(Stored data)
********

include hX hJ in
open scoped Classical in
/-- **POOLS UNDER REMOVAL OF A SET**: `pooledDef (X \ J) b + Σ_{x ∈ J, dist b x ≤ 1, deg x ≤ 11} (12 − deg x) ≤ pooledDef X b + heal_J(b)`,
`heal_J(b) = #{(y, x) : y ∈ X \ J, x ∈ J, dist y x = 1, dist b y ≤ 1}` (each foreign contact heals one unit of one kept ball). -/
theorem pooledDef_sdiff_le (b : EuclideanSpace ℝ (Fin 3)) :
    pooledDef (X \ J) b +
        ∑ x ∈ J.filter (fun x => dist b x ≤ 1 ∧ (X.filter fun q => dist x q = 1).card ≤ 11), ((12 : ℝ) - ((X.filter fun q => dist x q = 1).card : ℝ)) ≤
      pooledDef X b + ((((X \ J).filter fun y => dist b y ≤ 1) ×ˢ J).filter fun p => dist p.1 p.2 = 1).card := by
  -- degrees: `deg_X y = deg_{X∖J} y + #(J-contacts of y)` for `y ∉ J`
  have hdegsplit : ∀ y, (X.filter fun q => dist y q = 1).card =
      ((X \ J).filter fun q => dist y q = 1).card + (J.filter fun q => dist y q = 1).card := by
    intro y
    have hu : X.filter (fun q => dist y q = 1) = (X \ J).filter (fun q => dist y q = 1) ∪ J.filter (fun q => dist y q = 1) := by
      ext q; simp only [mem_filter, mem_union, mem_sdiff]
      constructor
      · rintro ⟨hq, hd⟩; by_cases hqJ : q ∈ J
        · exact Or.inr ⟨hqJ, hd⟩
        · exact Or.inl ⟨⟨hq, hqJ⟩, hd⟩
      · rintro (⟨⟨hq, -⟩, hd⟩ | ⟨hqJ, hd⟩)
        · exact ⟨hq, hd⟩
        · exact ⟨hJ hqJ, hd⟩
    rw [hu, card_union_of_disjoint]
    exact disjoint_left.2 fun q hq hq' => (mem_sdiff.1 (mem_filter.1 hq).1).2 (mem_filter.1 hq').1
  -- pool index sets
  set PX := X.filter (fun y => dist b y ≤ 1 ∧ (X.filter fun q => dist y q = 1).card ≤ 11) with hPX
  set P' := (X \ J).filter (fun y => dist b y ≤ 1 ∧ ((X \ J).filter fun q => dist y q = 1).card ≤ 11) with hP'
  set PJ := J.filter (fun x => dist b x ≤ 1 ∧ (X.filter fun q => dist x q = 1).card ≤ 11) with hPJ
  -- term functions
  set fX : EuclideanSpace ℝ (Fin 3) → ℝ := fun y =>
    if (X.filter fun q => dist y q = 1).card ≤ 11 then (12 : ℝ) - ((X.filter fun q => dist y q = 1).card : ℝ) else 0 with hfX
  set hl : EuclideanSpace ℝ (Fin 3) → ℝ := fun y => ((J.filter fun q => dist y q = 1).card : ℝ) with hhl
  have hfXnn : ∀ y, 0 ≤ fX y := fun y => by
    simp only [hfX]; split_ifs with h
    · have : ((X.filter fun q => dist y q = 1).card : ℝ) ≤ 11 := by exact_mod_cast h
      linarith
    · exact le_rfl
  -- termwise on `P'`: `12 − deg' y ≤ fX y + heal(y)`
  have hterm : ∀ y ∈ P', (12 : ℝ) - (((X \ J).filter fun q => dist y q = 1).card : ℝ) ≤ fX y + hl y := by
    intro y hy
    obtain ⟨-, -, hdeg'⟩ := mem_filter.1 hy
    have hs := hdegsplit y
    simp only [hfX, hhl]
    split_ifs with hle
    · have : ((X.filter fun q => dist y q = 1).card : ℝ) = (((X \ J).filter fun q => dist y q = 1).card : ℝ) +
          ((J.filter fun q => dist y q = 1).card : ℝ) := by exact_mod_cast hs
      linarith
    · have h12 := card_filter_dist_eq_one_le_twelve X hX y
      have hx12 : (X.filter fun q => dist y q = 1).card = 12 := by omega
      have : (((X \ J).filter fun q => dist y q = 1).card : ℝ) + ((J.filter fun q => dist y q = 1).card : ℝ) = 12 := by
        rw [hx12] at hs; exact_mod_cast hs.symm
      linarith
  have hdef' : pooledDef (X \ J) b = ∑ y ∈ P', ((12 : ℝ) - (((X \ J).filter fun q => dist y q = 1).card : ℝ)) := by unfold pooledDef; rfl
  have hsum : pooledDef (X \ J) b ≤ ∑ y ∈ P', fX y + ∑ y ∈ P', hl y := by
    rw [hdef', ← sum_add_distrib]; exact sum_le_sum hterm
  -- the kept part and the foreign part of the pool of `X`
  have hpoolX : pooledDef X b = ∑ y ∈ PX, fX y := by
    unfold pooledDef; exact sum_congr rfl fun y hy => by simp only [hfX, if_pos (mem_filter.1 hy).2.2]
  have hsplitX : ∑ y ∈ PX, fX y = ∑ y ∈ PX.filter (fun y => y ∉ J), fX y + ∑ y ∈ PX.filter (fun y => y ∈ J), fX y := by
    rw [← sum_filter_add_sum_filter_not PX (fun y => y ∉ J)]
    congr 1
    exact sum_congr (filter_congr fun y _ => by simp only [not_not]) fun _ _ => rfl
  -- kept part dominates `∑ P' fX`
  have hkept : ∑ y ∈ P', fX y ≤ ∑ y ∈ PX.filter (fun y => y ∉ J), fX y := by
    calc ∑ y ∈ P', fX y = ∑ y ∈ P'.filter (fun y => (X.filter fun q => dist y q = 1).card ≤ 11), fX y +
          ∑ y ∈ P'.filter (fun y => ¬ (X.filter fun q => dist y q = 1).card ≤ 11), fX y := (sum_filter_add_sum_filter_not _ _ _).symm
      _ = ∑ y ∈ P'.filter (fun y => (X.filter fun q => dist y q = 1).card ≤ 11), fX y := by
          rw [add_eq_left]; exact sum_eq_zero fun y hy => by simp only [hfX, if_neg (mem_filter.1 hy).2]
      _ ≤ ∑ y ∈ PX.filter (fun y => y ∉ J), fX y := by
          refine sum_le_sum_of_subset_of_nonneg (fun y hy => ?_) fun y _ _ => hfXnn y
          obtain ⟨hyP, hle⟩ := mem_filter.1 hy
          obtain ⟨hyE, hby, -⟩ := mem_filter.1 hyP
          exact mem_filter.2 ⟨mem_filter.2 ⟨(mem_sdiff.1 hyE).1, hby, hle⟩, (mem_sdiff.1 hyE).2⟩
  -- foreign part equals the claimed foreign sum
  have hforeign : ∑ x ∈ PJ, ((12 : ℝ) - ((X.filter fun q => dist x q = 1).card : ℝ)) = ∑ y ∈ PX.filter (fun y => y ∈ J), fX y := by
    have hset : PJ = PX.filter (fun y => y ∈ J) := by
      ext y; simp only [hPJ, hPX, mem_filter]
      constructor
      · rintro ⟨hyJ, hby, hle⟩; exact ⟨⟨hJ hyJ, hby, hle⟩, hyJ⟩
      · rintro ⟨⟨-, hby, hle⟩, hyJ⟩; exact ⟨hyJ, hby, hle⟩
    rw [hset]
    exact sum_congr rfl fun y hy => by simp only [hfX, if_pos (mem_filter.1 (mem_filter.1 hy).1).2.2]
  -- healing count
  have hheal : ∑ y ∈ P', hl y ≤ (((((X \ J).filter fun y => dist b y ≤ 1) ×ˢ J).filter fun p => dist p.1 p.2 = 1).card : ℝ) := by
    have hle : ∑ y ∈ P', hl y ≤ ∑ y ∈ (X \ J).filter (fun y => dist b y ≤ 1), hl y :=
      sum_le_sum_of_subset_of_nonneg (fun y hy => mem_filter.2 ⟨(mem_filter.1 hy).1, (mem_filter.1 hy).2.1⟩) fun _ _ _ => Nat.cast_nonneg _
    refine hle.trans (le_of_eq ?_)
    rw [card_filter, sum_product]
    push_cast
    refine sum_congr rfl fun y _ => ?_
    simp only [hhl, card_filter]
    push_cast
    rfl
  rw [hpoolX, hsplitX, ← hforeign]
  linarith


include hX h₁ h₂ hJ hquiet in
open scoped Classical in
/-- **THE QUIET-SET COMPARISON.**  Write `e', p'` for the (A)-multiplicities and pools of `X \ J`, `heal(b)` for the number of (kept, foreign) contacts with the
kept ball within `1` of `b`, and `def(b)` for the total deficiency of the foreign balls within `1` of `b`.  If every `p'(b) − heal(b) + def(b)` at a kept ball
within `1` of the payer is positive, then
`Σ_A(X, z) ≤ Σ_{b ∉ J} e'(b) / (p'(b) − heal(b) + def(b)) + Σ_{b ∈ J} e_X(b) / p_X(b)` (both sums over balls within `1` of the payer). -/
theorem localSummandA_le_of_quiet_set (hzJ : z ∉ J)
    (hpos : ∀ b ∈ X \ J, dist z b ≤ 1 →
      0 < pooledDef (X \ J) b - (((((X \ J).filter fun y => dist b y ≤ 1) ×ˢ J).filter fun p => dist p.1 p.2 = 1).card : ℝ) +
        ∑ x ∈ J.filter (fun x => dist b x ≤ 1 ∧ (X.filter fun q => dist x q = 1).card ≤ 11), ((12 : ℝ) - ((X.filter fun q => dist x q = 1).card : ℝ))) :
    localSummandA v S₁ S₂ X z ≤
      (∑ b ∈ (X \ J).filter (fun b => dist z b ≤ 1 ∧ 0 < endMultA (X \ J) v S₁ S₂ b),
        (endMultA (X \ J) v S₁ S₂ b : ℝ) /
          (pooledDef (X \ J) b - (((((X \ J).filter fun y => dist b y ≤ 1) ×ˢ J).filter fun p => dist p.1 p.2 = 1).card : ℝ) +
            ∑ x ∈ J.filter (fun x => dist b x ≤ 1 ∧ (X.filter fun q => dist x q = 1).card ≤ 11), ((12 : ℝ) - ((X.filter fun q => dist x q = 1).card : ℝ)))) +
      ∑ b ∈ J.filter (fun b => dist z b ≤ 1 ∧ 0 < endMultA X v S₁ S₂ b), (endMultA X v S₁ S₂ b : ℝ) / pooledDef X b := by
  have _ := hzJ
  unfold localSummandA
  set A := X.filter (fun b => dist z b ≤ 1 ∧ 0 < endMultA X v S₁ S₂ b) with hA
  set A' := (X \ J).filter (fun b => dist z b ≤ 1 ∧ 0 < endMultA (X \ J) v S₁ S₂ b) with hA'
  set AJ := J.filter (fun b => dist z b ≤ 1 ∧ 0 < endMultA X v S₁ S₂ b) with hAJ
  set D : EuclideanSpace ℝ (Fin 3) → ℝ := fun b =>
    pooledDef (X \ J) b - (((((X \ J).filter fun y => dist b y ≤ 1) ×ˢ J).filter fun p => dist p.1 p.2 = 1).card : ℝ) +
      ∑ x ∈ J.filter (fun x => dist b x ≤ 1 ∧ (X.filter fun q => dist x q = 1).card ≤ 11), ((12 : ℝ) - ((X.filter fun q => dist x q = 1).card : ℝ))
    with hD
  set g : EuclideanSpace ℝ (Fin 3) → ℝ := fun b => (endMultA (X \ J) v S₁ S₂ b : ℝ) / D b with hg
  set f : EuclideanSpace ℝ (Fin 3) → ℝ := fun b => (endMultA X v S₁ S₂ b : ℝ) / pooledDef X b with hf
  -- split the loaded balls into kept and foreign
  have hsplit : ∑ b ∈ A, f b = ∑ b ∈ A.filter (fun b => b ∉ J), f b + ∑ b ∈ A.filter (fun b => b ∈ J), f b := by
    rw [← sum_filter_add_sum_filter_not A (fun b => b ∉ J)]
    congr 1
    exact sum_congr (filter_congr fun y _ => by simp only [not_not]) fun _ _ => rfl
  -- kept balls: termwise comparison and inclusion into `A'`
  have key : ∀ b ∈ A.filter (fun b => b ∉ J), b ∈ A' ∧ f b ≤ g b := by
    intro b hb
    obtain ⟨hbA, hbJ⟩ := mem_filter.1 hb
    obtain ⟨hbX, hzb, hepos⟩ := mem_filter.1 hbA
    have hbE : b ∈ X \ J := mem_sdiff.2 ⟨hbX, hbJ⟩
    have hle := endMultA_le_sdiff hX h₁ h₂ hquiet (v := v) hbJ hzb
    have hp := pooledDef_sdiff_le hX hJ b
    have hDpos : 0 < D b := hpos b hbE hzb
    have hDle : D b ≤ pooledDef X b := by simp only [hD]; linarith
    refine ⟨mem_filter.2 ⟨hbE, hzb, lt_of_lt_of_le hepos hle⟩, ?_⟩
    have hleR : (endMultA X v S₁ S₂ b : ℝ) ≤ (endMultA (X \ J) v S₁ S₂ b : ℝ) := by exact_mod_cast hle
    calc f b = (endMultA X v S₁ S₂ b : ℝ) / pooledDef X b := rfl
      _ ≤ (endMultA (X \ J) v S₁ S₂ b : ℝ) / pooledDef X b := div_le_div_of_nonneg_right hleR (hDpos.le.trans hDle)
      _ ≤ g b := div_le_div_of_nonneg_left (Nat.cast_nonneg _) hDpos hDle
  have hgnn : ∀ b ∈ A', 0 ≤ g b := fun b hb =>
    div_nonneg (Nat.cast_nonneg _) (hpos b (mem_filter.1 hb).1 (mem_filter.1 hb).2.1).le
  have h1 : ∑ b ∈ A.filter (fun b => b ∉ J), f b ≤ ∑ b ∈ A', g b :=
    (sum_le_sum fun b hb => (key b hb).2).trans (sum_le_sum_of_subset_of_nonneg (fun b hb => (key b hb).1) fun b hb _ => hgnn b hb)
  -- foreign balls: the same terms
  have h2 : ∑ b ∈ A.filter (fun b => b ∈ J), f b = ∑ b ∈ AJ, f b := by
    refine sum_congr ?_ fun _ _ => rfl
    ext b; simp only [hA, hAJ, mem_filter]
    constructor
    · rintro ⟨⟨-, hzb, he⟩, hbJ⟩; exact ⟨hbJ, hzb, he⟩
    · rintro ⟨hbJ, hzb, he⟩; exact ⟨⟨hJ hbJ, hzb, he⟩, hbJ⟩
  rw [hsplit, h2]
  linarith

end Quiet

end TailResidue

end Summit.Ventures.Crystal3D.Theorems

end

********

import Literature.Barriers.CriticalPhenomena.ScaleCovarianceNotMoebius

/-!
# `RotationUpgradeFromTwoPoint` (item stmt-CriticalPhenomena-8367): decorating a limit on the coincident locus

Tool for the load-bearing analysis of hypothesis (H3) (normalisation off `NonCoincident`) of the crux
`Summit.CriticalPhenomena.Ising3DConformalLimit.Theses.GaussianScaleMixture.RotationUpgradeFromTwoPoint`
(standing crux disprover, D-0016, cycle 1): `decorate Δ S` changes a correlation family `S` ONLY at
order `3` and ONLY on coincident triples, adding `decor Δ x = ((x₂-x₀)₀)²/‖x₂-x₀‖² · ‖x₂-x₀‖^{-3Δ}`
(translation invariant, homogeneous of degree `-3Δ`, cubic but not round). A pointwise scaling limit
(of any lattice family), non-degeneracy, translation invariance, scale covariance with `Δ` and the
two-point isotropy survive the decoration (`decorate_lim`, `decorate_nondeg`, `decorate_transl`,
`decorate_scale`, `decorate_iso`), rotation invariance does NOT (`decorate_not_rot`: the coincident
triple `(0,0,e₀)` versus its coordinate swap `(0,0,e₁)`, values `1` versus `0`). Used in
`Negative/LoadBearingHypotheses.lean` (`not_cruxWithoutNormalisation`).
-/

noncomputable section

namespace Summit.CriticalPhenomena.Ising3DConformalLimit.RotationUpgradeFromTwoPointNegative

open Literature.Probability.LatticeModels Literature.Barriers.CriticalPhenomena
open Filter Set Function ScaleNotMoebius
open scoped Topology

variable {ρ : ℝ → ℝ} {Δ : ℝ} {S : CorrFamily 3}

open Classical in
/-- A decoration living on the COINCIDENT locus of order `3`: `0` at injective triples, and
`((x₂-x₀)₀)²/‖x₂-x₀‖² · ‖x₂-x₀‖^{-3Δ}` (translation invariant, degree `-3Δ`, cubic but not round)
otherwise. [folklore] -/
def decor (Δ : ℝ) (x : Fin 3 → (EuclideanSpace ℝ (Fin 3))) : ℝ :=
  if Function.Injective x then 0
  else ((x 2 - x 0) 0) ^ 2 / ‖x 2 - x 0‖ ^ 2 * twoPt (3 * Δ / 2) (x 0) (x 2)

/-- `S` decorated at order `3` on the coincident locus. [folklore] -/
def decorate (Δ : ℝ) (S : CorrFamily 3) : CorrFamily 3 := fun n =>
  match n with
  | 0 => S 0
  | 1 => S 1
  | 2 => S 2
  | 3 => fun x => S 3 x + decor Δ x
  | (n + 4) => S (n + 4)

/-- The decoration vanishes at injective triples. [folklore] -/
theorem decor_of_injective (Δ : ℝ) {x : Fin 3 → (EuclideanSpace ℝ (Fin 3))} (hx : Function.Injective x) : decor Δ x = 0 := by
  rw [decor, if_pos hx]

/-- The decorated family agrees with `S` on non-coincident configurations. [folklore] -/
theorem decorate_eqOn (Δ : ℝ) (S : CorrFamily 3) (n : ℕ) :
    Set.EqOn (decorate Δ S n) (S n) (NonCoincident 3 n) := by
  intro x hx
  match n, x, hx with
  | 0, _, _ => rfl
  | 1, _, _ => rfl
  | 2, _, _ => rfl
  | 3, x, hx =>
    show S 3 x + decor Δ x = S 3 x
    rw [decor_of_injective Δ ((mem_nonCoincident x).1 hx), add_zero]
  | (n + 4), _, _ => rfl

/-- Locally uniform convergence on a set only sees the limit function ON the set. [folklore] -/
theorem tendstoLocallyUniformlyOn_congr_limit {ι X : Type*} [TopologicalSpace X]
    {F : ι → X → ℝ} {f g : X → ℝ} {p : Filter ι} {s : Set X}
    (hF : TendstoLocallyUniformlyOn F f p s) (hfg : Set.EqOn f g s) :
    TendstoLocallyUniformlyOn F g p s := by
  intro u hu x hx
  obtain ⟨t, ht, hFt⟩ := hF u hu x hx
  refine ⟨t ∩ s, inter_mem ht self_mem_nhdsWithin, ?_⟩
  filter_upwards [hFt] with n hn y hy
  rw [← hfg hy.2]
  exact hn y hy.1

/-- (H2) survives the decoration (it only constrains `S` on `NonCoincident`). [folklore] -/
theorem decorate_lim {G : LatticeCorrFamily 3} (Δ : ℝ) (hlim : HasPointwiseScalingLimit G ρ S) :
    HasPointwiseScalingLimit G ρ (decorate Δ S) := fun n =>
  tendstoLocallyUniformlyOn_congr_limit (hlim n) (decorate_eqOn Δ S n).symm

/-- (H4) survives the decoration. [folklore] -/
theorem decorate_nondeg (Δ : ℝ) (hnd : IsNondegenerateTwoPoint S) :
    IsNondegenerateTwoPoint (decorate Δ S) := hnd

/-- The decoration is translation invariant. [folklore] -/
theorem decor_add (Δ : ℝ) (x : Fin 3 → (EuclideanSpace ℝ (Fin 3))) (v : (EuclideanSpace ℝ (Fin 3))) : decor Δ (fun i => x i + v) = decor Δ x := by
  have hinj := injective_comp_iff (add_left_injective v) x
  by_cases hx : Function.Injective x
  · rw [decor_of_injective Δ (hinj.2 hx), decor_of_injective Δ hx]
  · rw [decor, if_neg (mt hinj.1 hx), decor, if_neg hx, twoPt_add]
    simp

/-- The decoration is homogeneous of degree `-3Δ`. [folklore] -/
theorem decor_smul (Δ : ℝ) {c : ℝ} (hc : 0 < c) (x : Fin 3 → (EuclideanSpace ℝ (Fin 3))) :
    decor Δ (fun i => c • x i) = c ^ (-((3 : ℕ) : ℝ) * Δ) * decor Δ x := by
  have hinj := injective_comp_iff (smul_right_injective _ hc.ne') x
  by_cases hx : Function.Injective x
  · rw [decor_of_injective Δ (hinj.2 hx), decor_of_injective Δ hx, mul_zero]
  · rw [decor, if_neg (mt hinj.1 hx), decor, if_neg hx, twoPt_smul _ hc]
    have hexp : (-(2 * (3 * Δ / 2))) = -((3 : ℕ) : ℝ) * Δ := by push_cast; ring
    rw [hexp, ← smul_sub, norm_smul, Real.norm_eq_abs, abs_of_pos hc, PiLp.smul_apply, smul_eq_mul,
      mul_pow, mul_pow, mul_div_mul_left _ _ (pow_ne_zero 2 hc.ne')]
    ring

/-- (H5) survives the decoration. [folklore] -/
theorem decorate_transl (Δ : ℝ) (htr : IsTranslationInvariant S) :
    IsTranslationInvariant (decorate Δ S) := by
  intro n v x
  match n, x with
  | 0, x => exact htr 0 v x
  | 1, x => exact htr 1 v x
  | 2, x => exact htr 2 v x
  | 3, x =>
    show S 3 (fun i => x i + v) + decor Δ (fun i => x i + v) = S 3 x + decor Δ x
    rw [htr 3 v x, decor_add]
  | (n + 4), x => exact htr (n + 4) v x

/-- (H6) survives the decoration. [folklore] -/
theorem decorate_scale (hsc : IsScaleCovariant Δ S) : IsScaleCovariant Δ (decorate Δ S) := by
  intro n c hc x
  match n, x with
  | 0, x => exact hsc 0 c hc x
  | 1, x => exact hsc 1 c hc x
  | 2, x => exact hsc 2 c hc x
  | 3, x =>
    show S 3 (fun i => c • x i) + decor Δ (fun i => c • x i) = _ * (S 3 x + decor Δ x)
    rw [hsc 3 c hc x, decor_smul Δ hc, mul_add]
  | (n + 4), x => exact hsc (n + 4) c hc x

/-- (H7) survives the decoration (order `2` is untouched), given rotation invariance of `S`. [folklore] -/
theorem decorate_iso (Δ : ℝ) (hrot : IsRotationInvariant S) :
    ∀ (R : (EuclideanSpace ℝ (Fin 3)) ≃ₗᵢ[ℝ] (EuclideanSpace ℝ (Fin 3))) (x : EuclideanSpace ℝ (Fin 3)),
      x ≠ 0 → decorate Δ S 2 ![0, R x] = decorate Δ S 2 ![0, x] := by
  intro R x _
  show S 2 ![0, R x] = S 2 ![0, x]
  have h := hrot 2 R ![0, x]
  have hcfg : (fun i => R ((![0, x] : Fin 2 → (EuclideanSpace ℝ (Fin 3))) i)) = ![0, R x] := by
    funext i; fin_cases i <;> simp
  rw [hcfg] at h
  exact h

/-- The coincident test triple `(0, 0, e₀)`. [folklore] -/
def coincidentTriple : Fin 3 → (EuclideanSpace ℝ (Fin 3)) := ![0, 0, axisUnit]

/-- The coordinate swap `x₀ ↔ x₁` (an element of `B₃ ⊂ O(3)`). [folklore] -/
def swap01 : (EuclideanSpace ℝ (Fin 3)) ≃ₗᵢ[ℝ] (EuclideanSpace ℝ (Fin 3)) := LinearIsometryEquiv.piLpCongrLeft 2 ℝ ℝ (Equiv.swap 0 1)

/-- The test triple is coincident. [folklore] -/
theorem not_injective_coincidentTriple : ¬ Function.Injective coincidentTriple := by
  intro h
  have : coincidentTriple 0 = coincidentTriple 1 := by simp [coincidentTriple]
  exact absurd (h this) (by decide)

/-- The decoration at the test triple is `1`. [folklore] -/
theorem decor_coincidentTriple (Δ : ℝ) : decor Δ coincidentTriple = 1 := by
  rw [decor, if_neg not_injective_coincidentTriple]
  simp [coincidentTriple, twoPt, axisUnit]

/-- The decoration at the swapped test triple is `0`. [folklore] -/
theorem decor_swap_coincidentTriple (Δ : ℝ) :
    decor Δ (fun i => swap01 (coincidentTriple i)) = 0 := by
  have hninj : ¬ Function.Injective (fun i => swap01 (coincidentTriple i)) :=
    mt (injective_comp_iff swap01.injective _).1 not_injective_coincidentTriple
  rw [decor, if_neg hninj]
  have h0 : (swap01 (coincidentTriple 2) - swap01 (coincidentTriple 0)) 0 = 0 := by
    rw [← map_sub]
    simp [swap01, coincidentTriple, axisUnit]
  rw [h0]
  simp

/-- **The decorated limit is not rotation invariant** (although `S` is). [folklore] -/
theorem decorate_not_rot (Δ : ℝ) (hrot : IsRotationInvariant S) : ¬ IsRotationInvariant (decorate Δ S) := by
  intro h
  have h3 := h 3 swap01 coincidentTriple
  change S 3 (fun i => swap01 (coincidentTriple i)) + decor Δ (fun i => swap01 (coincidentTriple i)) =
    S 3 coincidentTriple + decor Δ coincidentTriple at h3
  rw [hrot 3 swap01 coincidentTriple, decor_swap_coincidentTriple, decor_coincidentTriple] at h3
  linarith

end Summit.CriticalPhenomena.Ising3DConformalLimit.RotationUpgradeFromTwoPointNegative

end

********

From the records above, transcribe exactly the run of lines that opens with the line holding "(Nat.cast_nonneg _) hDpos hDle" and closes with the line holding "have h1 : ∑", both included.

      _ ≤ g b := div_le_div_of_nonneg_left (Nat.cast_nonneg _) hDpos hDle
  have hgnn : ∀ b ∈ A', 0 ≤ g b := fun b hb =>
    div_nonneg (Nat.cast_nonneg _) (hpos b (mem_filter.1 hb).1 (mem_filter.1 hb).2.1).le
  have h1 : ∑ b ∈ A.filter (fun b => b ∉ J), f b ≤ ∑ b ∈ A', g b :=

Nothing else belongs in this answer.